É, aliás, sintomático que, ao contrário do que é costume, ainda não
tenha dado entrada na CERC um único contributo da chamada sociedade
civil para o processo de revisão constitucional, a não ser o da Nova
Democracia. E o momento até parece indicado e propício.
O país revela cansaço e alheamento da política. Está deprimido e
descrente. Um número crescente de cidadãos não vota e dos que o
fazem muitos fazem-no por descargo de consciência e não por
convicção de mudança.
Não seria natural, por exemplo, que os gestores e os consultores que
foram ao Convento do Beato afirmar um Compromisso com Portugal
optassem por enviar ao Parlamento um texto com a sua visão das
alterações necessárias ao texto fundamental? Seria uma consequência
até credibilizante do seu discurso e da sua atitude, mas não o
fizeram.
Na verdade, o país já sentiu que desta revisão nada virá de
importante. E que deste sistema partidário já nada há a esperar
quanto a impulso reformador de um sistema político profundamente
caduco e ultrapassado, que cada dia que passa cava mais fundo o
fosso do alheamento do país em relação às suas instituições.
E como o país precisa de um novo projecto constitucional! Quase sem
se darem conta no dia-a-dia, os portugueses apenas são chamados hoje
a participar nas eleições de quem manda menos e não riscam
absolutamente nada na escolha de quem manda mais.
Esta disfunção é em parte responsável pelo descrédito em que caiu a
instituição parlamentar («eles só dizem mal uns dos outros», forma
simplista de reconhecer que o Parlamento não tem poder...) e pela
insatisfação com que o país olha a instituição presidencial («o
Presidente só corta-fitas e faz discursos», forma simplista de
identificar a falta de poder do Presidente da República...).
Uma das soluções é mudar de sistema de Governo.
Trinta anos depois do 25 de Abril há que reconhecer que o actual
sistema político português é compreensivelmente tributário da
ressaca da ditadura e do gonçalvismo, mas já não serve como programa
de futuro, para responder aos enormes desafios com que a sociedade
portuguesa está confrontada.
Sobretudo é necessário não ter medo de debater, sem tabus, os focos
de estrangulamento do sistema político.
O que se espera da Assembleia da República é que não se reduza ao
papel de uma Câmara Corporativa dos interesses instalados e saiba
interpretar e tirar consequências, desde logo ao nível da
Constituição, das insuficiências qualitativas do actual modelo
democrático e do sistema político vigente e da progressiva
desorientação de valores e de propósitos na actuação do Estado;
isto, mesmo sabendo que a reforma constitucional não soluciona por
si só a grave crise de referências e o clima de falta de ética e
desorientação reinantes.
A Quarta República de que o país precisa deveria assentar em quatro
eixos estratégicos.
O primeiro é a democratização da democracia.

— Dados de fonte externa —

import Summits.NavierStokesRegularity.NavierStokesRegularity.Theorems.EpisodeBaseT.Negative.RingPusherMirrorAnchorSign
import Summits.NavierStokesRegularity.FluidComputer.PalasekTowerTameCarrierAt
import HarnessLib

/-!
# Of a far pusher and its `z`-mirror image, AT MOST ONE strictly anchors an even flat core
# (Negative lane, `EpisodeBaseT`, line «doormirror», stub D2a `SterileSmallCarrierT`)

Cell `ns-blowup`, seat `ns-blowup-refuter4` (g12; D-0074 GROUP C «BRIDGE SUPPORT», Negative lane (α)). Fourth file of the
mirror series (p567521, p569185, p572223), and the general form of p569185 with NO sign computation: p567521's oddness
`∫ D³Γ(0 − x)(P♭ x, P♭ x, c e₃) = −∫ D³Γ(0 − x)(P x, P x, c e₃)` (`P♭ = M ∘ P ∘ M`) and `anchor_test_iff_fderiv3` give, for an
even core `U₁` (`U₁ 0 = c e₃`, `−ν⟪U₁ 0, ΔU₁ 0⟫ ≥ 0`, support in `B(0, r₁)`) and ANY smooth compactly supported
divergence-free `P` supported in `‖x‖ ≥ r₁`:

* `not_strictAnchor_and_mirror` — `¬ (0 < ⟪(U₁+P) 0, accel ν (U₁+P) 0⟫ ∧ 0 < ⟪(U₁+P♭) 0, accel ν (U₁+P♭) 0⟫)`:
  the two strict tests read `−ν⟪U₁0,ΔU₁0⟫ < I` and `−ν⟪U₁0,ΔU₁0⟫ < −I`, impossible together when the left side is `≥ 0`.
* `not_levelZeroDataAt_and_mirror` — on the BLOB OF RECORD (`0 < a ≤ 2`, `P` supported in `‖x‖ ≥ 9/2`): the blob with `P`
  and the blob with `P♭` are NOT BOTH `LevelZeroDataAt R · ·` (any radii, any `R`).

Generic transport lemmas for `P♭` (`contDiff_mirrorConj`, `hasCompactSupport_mirrorConj`, `isDivFree_mirrorConj`,
`norm_le_of_mem_tsupport_mirrorConj`) are included. Reading for the stub: the D2a device is CHIRAL — p569185 (ring below
fails) is the instance `P = ringPusher δ` of this dichotomy combined with p564714's sign; p572223 (mirror-invariant
`P = P♭` ⇒ neither) is its diagonal.

LABEL: kernel analysis (theorems only). WHAT THIS IS NOT: not Navier–Stokes evidence; not a refutation of D2a (a theorem by
name since p569312) or of any route item; no flow, stage, schedule or certificate; sorry-free, std axioms.
bears_on: LADDER-NS N1 (route-NavierStokesRegularity-PalasekTowerBreakdown), item 20303, stub D2a.

References: A. J. Majda, A. L. Bertozzi (CUP 2002) §1.8 Prop. 1.16 [cite: MajdaBertozziCUP2002, §1.8 Prop. 1.16].
-/

noncomputable section

open Literature.Analysis.FluidPDE
open Summit.NavierStokesRegularity.FluidComputer.PalasekTowerClayBridge
open Summit.NavierStokesRegularity.FluidComputer.PalasekTowerClayBridge.TinyBlob
open Summit.NavierStokesRegularity.FluidComputer.PalasekTowerClayBridge.Germ
open Summit.NavierStokesRegularity.EpisodeBaseTRingPusherMirrorAnchorSign
open MeasureTheory InnerProductSpace Metric Set
open scoped RealInnerProductSpace ContDiff Laplacian

-- nested operator types `ℝ³ →L[ℝ] ℝ³ →L[ℝ] ℝ`
set_option maxSynthPendingDepth 3

namespace Summit.NavierStokesRegularity.EpisodeBaseTMirrorPairAtMostOneAnchors

variable {P : EuclideanSpace ℝ (Fin 3) → EuclideanSpace ℝ (Fin 3)}

/-! ## §1 Transport of admissibility to the mirrored field `P♭ = M ∘ P ∘ M` -/

/-- `P♭` is smooth if `P` is. [folklore] -/
theorem contDiff_mirrorConj (h : ContDiff ℝ ∞ P) : ContDiff ℝ ∞ (fun y => mirrorZ (P (mirrorZ y))) :=
  mirrorZ.toContinuousLinearEquiv.contDiff.comp (h.comp mirrorZ.toContinuousLinearEquiv.contDiff)

/-- `P♭` has compact support if `P` has. [folklore] -/
theorem hasCompactSupport_mirrorConj (h : HasCompactSupport P) :
    HasCompactSupport (fun y => mirrorZ (P (mirrorZ y))) :=
  (h.comp_homeomorph mirrorZ.toHomeomorph).comp_left (g := fun v => mirrorZ v) (map_zero _)

/-- `P♭` is divergence free if `P` is. [folklore] -/
theorem isDivFree_mirrorConj (h : VectorCalculus.IsDivFree P) :
    VectorCalculus.IsDivFree (fun y => mirrorZ (P (mirrorZ y))) := by
  have h' := h.conj_linearIsometryEquiv mirrorZ
  rw [mirrorZ_symm] at h'
  exact h'

/-- On the support of `P♭`, `‖x‖` obeys every lower bound valid on the support of `P` (`‖M x‖ = ‖x‖`). [folklore] -/
theorem norm_le_of_mem_tsupport_mirrorConj {r : ℝ} (hfar : ∀ x ∈ tsupport P, r ≤ ‖x‖)
    {x : EuclideanSpace ℝ (Fin 3)} (hx : x ∈ tsupport (fun y => mirrorZ (P (mirrorZ y)))) : r ≤ ‖x‖ := by
  have hcl : IsClosed {y : EuclideanSpace ℝ (Fin 3) | r ≤ ‖y‖} := isClosed_le continuous_const continuous_norm
  refine (closure_minimal (fun y hy => ?_) hcl) hx
  have hne : P (mirrorZ y) ≠ 0 := fun h0 => hy (by simp [h0])
  have hmem : mirrorZ y ∈ tsupport P := subset_tsupport _ hne
  have := hfar _ hmem
  rwa [mirrorZ.norm_map] at this

/-! ## §2 The dichotomy -/

/-- **AT MOST ONE OF `P`, `P♭` STRICTLY ANCHORS AN EVEN CORE.** `U₁ ∈ C_c^∞` divergence free, even about `0`,
`tsupport U₁ ⊆ B(0, r₁)`, `U₁ 0 = c e₃`, `−ν⟪U₁ 0, ΔU₁ 0⟫ ≥ 0`; `P ∈ C_c^∞` divergence free with `tsupport P ⊆ {‖x‖ ≥ r₁}`.
Then the strict anchors of `U₁ + P` and `U₁ + P♭` at `0` do not BOTH hold. [cite: MajdaBertozziCUP2002, §1.8 Prop. 1.16] -/
theorem not_strictAnchor_and_mirror {ν : ℝ} {U₁ : EuclideanSpace ℝ (Fin 3) → EuclideanSpace ℝ (Fin 3)}
    (h₁ : ContDiff ℝ ∞ U₁) (h₁c : HasCompactSupport U₁) (hdiv₁ : VectorCalculus.IsDivFree U₁) (he : IsEvenAbout 0 U₁)
    {r₁ : ℝ} (hr₁ : 0 < r₁) (hsupp : tsupport U₁ ⊆ ball (0 : EuclideanSpace ℝ (Fin 3)) r₁)
    (h₂ : ContDiff ℝ ∞ P) (h₂c : HasCompactSupport P) (hdiv₂ : VectorCalculus.IsDivFree P)
    (hfarP : ∀ x ∈ tsupport P, r₁ ≤ ‖x‖) {c : ℝ} (hU0 : U₁ 0 = c • e₃) (hΔ : 0 ≤ -(ν * ⟪U₁ 0, (Δ U₁) 0⟫)) :
    ¬ (0 < ⟪(U₁ + P) 0, accel ν (U₁ + P) 0⟫ ∧
        0 < ⟪(U₁ + fun y => mirrorZ (P (mirrorZ y))) 0, accel ν (U₁ + fun y => mirrorZ (P (mirrorZ y))) 0⟫) := by
  rintro ⟨hpos, hpos'⟩
  have hP0 : P 0 = 0 := image_eq_zero_of_notMem_tsupport fun h0 => by
    have := hfarP 0 h0
    rw [norm_zero] at this
    linarith
  -- admissibility of `P♭`
  have h₂' := contDiff_mirrorConj h₂
  have h₂c' := hasCompactSupport_mirrorConj h₂c
  have hdiv₂' := isDivFree_mirrorConj hdiv₂
  have hfarP' : ∀ x ∈ tsupport (fun y => mirrorZ (P (mirrorZ y))), r₁ ≤ ‖x‖ :=
    fun x hx => norm_le_of_mem_tsupport_mirrorConj hfarP hx
  -- geometry shared by both
  have hd : Disjoint (tsupport U₁) (tsupport P) :=
    disjoint_left.2 fun x hx₁ hx₂ => (not_le.2 (mem_ball_zero_iff.1 (hsupp hx₁))) (hfarP x hx₂)
  have hd' : Disjoint (tsupport U₁) (tsupport (fun y => mirrorZ (P (mirrorZ y)))) :=
    disjoint_left.2 fun x hx₁ hx₂ => (not_le.2 (mem_ball_zero_iff.1 (hsupp hx₁))) (hfarP' x hx₂)
  have hfar : ∀ x ∈ tsupport P, r₁ / 2 < ‖(0 : EuclideanSpace ℝ (Fin 3)) - x‖ := fun x hx => by
    rw [zero_sub, norm_neg]; linarith [hfarP x hx]
  have hfar' : ∀ x ∈ tsupport (fun y => mirrorZ (P (mirrorZ y))), r₁ / 2 < ‖(0 : EuclideanSpace ℝ (Fin 3)) - x‖ :=
    fun x hx => by rw [zero_sub, norm_neg]; linarith [hfarP' x hx]
  have hr2 : (0 : ℝ) < r₁ / 2 := by linarith
  -- the two tests as integral inequalities
  have h1 := (anchor_test_iff_fderiv3 (ν := ν) h₁ h₁c hdiv₁ he h₂ h₂c hdiv₂ hd hr2 hfar).1 hpos
  have h1' := (anchor_test_iff_fderiv3 (ν := ν) h₁ h₁c hdiv₁ he h₂' h₂c' hdiv₂' hd' hr2 hfar').1 hpos'
  -- oddness of the integral under the mirror
  have hodd : ∫ x, fderiv ℝ (fun w => fderiv ℝ (fun w' => fderiv ℝ newtonKernel w'
        ((fun y => mirrorZ (P (mirrorZ y))) x)) w ((fun y => mirrorZ (P (mirrorZ y))) x))
        ((0 : EuclideanSpace ℝ (Fin 3)) - x) (U₁ 0) =
      -∫ x, fderiv ℝ (fun w => fderiv ℝ (fun w' => fderiv ℝ newtonKernel w' (P x)) w (P x))
        ((0 : EuclideanSpace ℝ (Fin 3)) - x) (U₁ 0) := by
    rw [hU0]
    exact integral_anchorIntegrand_mirror P hP0 c
  linarith

/-! ## §3 On the blob of record -/

/-- **THE BLOB OF RECORD WITH `P` AND WITH `P♭` ARE NOT BOTH LEVEL-0 DATA** (`0 < a ≤ 2`; `P ∈ C_c^∞` divergence free,
`tsupport P ⊆ {‖x‖ ≥ 9/2}`; any radii `ρ ρ'`, any rates record `R`). [cite: MajdaBertozziCUP2002, §1.8 Prop. 1.16] -/
theorem not_levelZeroDataAt_and_mirror (R : TowerRates) {a : ℝ} (ha : 0 < a) (ha2 : a ≤ 2)
    (h₂ : ContDiff ℝ ∞ P) (h₂c : HasCompactSupport P) (hdiv₂ : VectorCalculus.IsDivFree P)
    (hfarP : ∀ x ∈ tsupport P, (9 / 2 : ℝ) ≤ ‖x‖) (ρ ρ' : ℝ) :
    ¬ (LevelZeroDataAt R (tinyProfileAt R a + P) ρ ∧
        LevelZeroDataAt R (tinyProfileAt R a + fun y => mirrorZ (P (mirrorZ y))) ρ') := by
  rintro ⟨hL, hL'⟩
  obtain ⟨heven, -, hflat⟩ := tinyProfileAt_even_flat R a
  have hsupp : tsupport (tinyProfileAt R a) ⊆ ball (0 : EuclideanSpace ℝ (Fin 3)) (9 / 2) := fun x hx => by
    have h := tsupport_tinyProfileAt_subset (R := R) ha hx
    rw [mem_closedBall, dist_zero_right] at h
    rw [mem_ball, dist_zero_right]
    linarith
  have hΔ : 0 ≤ -(1 * ⟪tinyProfileAt R a 0, (Δ (tinyProfileAt R a)) 0⟫) := by
    rw [hflat, inner_zero_right, mul_zero, neg_zero]
  have hP0 : P 0 = 0 := image_eq_zero_of_notMem_tsupport fun h0 => by
    have := hfarP 0 h0
    rw [norm_zero] at this
    linarith
  have hU0 : ‖(tinyProfileAt R a + P) 0‖ = R.Y 0 := by
    rw [Pi.add_apply, hP0, add_zero]; exact (tinyProfileAt_zero R a).2
  have hU0' : ‖(tinyProfileAt R a + fun y => mirrorZ (P (mirrorZ y))) 0‖ = R.Y 0 := by
    rw [Pi.add_apply, map_zero, hP0, map_zero, add_zero]; exact (tinyProfileAt_zero R a).2
  exact not_strictAnchor_and_mirror (ν := 1) (contDiff_tinyProfileAt R a) (hasCompactSupport_tinyProfileAt ha)
    (isDivFree_tinyProfileAt ha.ne') heven (by norm_num : (0 : ℝ) < 9 / 2) hsupp h₂ h₂c hdiv₂ hfarP
    (tinyProfileAt_zero R a).1 hΔ ⟨hL.anchor 0 hU0, hL'.anchor 0 hU0'⟩

end Summit.NavierStokesRegularity.EpisodeBaseTMirrorPairAtMostOneAnchors

end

Esta democratização
poderia passar pelo alargamento do instituto do referendo a questões
constitucionais, pela alteração do sistema de governo com a
introdução do presidencialismo, pelo fim do monopólio dos partidos
políticos na apresentação das candidaturas a deputados à Assembleia
da República, pela limitação dos mandatos dos titulares de órgãos
constitucionais electivos, pela limitação da imunidade parlamentar e
da irresponsabilidade dos juízes às respectivas dimensões funcionais
e pela extinção do cargo de Ministro da República nas Regiões
Autónomas, numa afirmação de maturidade autonómica.
O segundo é a despolitização da justiça, desiderato a alcançar
através da reforma do órgão de topo da justiça constitucional, com a
consequente transformação do Supremo Tribunal de Justiça em
instância última da justiça constitucional e pela eliminação do
privilégio do foro na justiça administrativa.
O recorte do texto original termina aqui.